----- THE DATA

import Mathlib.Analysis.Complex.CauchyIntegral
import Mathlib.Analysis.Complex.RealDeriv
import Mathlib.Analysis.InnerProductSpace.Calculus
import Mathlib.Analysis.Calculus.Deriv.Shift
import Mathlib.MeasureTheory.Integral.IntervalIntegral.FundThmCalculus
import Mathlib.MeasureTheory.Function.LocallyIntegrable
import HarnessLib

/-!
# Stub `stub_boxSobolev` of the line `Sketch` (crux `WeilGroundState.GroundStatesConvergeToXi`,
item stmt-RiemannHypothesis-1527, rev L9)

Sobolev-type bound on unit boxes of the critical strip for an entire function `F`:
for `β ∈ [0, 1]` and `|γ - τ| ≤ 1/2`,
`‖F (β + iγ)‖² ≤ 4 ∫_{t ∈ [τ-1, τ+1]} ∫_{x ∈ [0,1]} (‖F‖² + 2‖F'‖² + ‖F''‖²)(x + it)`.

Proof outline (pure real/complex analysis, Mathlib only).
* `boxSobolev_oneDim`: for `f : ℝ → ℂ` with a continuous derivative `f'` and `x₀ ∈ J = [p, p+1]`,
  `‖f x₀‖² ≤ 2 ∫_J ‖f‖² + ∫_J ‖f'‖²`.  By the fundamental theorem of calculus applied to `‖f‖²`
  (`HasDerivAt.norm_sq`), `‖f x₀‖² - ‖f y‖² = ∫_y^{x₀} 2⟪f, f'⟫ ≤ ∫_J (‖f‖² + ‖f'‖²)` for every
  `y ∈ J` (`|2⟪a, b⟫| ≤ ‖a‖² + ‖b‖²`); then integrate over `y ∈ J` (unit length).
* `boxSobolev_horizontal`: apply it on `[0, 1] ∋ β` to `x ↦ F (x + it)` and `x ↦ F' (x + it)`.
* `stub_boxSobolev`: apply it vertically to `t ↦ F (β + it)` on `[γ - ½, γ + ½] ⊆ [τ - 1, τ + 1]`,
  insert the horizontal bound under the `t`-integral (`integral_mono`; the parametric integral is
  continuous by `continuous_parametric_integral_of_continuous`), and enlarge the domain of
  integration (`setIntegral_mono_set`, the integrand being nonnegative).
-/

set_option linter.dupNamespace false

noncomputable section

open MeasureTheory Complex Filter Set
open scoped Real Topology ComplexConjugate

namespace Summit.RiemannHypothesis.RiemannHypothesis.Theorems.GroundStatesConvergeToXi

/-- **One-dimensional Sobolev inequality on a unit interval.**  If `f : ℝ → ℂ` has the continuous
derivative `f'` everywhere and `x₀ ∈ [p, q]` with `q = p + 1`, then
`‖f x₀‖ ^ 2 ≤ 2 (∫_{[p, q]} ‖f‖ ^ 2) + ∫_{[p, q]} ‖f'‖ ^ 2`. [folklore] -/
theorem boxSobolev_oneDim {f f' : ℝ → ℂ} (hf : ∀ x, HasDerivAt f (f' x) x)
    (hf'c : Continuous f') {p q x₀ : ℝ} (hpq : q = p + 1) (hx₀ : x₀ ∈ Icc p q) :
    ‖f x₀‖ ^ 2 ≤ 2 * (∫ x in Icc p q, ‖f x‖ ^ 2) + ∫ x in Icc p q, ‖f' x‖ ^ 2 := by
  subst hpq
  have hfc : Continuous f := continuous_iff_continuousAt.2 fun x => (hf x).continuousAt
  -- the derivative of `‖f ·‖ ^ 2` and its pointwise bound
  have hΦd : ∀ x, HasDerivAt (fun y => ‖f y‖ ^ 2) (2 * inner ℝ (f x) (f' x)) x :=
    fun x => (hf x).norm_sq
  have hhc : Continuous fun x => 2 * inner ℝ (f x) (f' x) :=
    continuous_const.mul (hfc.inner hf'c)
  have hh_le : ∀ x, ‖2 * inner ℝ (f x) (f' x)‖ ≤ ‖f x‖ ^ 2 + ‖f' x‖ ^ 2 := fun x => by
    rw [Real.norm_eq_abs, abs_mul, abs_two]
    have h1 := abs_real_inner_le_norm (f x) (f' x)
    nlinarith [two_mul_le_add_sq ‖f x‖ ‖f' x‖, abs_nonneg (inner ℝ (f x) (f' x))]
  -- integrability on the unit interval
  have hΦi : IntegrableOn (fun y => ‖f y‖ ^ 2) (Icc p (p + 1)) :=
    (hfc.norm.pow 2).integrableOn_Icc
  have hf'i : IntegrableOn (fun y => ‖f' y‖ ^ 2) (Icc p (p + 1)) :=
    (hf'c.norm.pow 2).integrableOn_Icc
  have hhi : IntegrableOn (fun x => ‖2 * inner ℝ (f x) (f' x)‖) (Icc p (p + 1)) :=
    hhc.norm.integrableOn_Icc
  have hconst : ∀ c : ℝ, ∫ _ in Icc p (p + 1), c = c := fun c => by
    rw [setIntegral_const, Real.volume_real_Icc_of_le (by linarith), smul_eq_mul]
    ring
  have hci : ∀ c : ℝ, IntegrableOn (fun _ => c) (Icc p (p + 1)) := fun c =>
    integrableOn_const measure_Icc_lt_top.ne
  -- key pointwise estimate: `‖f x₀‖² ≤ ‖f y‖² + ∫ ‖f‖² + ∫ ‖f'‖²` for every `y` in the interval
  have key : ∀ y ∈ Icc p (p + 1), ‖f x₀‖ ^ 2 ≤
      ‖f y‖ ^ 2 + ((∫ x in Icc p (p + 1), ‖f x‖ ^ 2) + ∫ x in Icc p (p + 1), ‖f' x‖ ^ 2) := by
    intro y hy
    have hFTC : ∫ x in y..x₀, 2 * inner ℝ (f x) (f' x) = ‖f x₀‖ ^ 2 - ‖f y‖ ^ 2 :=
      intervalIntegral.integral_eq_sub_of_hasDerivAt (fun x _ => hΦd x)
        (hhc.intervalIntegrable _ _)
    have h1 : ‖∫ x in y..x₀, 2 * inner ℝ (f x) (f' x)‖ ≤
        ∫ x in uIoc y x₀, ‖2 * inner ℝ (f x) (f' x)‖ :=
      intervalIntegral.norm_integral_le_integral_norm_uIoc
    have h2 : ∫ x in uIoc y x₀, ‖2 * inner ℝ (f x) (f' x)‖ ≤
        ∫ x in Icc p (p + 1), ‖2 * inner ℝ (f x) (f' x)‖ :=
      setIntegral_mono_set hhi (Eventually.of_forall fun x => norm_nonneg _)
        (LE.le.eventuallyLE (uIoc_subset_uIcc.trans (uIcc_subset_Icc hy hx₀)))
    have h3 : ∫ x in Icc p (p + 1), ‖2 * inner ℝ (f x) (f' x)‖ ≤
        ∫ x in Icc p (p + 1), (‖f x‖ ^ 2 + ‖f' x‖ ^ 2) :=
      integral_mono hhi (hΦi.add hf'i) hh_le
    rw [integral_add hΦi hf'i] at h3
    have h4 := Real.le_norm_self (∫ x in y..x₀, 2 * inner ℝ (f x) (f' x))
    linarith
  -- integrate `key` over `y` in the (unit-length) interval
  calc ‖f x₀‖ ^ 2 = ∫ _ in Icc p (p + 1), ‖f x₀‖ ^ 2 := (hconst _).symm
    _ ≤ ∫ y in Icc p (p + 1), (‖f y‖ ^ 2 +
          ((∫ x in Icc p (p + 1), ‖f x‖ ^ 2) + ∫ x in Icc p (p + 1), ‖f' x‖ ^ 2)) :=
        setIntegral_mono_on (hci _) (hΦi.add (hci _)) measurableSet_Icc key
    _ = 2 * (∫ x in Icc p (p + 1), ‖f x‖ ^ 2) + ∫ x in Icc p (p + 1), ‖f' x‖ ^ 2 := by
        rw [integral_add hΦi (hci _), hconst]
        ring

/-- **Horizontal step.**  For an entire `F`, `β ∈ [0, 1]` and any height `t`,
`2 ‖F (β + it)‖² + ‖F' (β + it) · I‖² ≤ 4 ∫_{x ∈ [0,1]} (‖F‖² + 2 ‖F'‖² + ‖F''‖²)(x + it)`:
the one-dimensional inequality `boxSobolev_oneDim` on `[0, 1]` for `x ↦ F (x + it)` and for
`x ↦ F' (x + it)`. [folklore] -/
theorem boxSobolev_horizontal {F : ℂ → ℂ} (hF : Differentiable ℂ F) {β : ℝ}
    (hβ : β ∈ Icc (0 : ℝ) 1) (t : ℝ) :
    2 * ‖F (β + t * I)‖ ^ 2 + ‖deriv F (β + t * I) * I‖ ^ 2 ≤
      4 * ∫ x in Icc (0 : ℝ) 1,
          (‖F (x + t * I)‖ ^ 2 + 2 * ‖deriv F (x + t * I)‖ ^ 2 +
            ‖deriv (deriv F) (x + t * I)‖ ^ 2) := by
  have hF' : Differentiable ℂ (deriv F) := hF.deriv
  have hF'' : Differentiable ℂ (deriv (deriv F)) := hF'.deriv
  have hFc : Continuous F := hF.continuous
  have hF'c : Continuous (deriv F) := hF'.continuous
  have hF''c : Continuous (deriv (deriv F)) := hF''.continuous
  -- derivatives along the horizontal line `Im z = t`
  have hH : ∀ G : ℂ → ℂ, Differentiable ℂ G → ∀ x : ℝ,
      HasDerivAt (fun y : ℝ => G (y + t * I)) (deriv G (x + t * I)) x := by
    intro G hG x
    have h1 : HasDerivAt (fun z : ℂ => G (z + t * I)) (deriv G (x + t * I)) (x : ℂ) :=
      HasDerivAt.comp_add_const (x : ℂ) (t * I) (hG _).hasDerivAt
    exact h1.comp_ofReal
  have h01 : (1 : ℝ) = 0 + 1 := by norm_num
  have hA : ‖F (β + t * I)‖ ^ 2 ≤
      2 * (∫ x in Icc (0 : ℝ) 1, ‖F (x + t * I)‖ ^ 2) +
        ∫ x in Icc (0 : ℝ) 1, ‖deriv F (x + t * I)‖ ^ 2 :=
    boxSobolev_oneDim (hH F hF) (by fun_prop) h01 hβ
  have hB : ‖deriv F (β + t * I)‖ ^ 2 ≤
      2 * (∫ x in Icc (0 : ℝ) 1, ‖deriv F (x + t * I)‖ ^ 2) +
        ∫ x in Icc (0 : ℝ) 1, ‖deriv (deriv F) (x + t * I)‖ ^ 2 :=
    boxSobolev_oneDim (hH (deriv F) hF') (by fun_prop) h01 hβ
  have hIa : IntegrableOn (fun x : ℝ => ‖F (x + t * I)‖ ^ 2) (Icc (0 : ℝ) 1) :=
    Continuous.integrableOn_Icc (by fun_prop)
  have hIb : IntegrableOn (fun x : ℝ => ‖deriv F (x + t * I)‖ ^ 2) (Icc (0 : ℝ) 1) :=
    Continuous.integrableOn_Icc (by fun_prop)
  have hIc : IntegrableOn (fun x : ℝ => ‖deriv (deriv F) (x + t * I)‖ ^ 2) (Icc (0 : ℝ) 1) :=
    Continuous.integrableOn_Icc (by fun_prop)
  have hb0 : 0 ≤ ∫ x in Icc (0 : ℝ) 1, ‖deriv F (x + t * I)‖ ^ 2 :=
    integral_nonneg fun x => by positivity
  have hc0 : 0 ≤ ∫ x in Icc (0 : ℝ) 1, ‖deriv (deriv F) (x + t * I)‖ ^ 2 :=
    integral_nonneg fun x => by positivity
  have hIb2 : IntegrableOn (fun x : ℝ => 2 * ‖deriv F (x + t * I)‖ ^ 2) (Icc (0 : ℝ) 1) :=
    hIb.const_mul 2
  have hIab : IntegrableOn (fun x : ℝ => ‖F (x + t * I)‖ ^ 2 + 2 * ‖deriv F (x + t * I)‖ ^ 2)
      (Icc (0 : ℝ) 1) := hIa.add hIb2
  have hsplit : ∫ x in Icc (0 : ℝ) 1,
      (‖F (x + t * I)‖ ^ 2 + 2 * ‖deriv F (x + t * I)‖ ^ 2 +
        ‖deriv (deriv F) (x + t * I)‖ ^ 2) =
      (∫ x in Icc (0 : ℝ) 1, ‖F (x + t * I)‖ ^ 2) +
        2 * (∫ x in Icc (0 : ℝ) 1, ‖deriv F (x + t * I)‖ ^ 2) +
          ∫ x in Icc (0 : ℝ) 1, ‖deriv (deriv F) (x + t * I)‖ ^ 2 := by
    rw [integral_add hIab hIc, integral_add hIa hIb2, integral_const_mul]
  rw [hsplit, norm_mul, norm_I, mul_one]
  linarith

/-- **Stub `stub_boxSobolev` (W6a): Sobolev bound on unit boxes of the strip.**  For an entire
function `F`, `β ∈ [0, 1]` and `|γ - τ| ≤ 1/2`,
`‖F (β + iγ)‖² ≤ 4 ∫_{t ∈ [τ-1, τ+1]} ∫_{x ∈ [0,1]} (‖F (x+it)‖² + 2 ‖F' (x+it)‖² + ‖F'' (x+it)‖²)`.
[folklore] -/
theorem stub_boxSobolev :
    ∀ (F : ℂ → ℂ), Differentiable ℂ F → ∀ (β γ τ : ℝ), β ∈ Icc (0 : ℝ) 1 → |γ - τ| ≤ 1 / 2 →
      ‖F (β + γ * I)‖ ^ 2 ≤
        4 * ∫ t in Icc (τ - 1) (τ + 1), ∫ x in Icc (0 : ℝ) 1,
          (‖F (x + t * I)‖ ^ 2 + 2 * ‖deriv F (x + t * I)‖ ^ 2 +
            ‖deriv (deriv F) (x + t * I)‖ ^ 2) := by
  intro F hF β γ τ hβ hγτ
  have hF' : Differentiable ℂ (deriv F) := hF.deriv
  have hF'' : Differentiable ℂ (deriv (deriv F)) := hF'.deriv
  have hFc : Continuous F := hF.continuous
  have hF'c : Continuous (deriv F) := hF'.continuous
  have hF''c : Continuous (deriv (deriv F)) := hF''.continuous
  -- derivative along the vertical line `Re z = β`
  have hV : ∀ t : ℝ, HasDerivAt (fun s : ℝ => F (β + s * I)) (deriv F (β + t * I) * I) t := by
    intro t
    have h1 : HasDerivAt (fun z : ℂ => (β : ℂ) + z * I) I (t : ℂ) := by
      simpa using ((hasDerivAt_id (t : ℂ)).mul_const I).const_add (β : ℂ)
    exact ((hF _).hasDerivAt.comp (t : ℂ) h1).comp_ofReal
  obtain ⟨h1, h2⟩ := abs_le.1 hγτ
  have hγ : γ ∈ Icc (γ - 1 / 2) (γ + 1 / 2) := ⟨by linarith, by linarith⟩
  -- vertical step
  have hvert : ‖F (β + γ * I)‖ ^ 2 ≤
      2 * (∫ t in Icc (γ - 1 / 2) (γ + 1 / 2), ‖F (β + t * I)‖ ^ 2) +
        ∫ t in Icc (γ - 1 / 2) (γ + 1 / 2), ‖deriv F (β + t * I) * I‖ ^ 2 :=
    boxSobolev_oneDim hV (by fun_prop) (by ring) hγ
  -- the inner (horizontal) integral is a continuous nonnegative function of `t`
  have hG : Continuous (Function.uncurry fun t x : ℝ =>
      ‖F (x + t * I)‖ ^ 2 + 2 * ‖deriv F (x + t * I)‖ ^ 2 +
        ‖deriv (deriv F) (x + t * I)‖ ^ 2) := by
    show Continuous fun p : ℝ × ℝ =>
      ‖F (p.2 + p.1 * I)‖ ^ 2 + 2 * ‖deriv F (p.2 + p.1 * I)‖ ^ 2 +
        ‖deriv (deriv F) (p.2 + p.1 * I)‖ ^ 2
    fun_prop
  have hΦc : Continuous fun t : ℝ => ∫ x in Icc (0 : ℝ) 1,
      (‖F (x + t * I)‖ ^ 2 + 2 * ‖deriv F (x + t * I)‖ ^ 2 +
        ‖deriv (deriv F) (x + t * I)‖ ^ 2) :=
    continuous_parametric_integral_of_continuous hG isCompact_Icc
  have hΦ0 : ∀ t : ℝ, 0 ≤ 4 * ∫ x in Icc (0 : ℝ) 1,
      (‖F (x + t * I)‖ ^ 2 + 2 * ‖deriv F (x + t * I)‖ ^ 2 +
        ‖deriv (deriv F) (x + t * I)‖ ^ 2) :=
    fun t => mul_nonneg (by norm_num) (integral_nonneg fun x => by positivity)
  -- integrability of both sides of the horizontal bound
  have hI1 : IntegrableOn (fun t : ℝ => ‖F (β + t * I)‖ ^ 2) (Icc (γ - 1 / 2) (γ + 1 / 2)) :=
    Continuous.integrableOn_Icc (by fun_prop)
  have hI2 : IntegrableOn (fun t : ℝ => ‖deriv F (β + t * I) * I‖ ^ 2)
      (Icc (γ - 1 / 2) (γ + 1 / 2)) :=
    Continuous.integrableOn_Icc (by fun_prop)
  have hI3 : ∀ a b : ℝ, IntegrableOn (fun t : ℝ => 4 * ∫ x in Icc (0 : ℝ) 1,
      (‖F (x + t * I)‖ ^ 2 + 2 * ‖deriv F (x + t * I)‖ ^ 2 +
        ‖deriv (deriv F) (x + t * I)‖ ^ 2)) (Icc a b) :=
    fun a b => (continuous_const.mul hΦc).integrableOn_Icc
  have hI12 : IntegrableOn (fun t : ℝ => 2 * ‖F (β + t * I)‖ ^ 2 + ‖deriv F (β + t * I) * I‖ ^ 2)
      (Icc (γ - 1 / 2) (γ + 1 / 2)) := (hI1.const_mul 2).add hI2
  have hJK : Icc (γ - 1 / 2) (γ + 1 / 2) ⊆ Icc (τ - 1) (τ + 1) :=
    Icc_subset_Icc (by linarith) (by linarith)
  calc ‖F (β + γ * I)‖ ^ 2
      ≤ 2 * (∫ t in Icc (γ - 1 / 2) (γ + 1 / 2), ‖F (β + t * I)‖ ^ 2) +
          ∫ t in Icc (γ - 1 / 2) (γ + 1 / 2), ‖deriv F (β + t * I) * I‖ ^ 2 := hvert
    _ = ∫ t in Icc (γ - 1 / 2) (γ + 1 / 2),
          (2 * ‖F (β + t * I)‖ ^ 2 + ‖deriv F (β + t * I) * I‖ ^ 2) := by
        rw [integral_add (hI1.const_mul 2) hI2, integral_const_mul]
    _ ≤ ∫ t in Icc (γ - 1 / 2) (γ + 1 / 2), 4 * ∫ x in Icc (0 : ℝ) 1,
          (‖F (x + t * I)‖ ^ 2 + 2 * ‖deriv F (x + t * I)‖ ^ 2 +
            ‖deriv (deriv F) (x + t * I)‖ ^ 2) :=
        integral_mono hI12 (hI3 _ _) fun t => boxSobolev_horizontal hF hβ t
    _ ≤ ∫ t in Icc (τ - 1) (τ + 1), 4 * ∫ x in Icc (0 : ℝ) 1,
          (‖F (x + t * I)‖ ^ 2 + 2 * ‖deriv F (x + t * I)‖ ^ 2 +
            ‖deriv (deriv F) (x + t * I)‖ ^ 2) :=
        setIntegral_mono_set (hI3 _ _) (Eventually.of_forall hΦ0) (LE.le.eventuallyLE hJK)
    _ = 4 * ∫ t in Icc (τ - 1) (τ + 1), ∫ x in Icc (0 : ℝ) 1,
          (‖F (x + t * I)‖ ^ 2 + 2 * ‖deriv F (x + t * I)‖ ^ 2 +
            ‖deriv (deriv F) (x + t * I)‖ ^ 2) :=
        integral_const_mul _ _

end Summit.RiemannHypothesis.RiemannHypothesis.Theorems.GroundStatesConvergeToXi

----------
----- THE DATA

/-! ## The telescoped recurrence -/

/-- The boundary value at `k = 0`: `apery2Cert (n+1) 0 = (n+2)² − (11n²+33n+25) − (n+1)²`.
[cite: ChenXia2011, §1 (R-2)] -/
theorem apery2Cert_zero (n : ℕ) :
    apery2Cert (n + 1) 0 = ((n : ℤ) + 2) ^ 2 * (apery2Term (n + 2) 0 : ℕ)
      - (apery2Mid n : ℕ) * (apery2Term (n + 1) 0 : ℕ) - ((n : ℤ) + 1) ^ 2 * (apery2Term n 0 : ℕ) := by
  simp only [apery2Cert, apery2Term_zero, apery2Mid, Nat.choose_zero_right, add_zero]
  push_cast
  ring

----------
----- THE DATA

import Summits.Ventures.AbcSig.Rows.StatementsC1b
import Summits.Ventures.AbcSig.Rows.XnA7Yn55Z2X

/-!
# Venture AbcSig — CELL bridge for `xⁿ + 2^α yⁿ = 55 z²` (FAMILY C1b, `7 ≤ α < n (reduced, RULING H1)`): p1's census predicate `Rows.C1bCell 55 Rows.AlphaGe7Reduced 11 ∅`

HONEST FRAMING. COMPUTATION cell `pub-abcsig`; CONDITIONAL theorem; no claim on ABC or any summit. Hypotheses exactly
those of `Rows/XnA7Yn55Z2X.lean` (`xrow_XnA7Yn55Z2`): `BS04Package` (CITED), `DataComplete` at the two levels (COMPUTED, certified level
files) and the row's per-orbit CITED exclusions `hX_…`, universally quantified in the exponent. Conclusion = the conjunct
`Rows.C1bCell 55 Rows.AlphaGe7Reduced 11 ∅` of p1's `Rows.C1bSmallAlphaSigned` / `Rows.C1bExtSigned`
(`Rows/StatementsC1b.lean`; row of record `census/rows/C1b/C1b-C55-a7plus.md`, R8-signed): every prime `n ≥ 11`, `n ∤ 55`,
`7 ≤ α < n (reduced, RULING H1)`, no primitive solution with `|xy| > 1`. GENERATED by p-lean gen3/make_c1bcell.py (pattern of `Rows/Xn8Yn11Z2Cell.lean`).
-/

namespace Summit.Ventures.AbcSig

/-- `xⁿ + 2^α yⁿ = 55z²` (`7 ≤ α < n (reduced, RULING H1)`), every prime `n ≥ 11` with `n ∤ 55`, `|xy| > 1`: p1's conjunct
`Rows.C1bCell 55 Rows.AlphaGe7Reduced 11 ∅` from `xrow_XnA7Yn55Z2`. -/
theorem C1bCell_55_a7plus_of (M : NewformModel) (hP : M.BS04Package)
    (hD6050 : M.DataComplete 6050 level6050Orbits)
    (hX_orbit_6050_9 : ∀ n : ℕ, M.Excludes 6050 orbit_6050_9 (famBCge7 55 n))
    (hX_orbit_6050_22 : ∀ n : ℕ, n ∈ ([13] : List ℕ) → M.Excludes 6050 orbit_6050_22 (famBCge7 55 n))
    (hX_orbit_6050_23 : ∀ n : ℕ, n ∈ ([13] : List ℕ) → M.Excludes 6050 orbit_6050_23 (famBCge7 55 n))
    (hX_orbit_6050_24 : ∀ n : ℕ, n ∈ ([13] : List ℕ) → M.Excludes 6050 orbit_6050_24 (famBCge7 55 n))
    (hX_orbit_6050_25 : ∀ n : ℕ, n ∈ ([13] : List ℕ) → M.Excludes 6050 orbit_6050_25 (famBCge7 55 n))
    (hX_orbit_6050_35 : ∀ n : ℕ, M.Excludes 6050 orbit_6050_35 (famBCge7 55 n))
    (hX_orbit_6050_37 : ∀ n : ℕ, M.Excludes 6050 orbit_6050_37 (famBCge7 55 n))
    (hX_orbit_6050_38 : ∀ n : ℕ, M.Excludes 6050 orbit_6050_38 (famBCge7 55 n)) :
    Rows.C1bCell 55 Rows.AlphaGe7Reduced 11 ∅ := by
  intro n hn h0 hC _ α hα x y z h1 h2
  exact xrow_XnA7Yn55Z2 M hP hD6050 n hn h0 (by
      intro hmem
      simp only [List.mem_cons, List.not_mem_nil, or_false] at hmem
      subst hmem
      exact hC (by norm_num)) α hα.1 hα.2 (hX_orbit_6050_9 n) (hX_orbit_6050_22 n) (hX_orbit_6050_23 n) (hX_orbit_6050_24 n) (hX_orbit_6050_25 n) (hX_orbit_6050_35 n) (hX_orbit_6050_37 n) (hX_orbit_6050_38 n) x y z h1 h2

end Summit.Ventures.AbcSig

----------

◆ WHAT TO PRODUCE:
Every line containing the string "only" should be pulled from the listing and copied.

◆ TASK ANSWER:
Proof outline (pure real/complex analysis, Mathlib only).
  simp only [apery2Cert, apery2Term_zero, apery2Mid, Nat.choose_zero_right, add_zero]
      simp only [List.mem_cons, List.not_mem_nil, or_false] at hmem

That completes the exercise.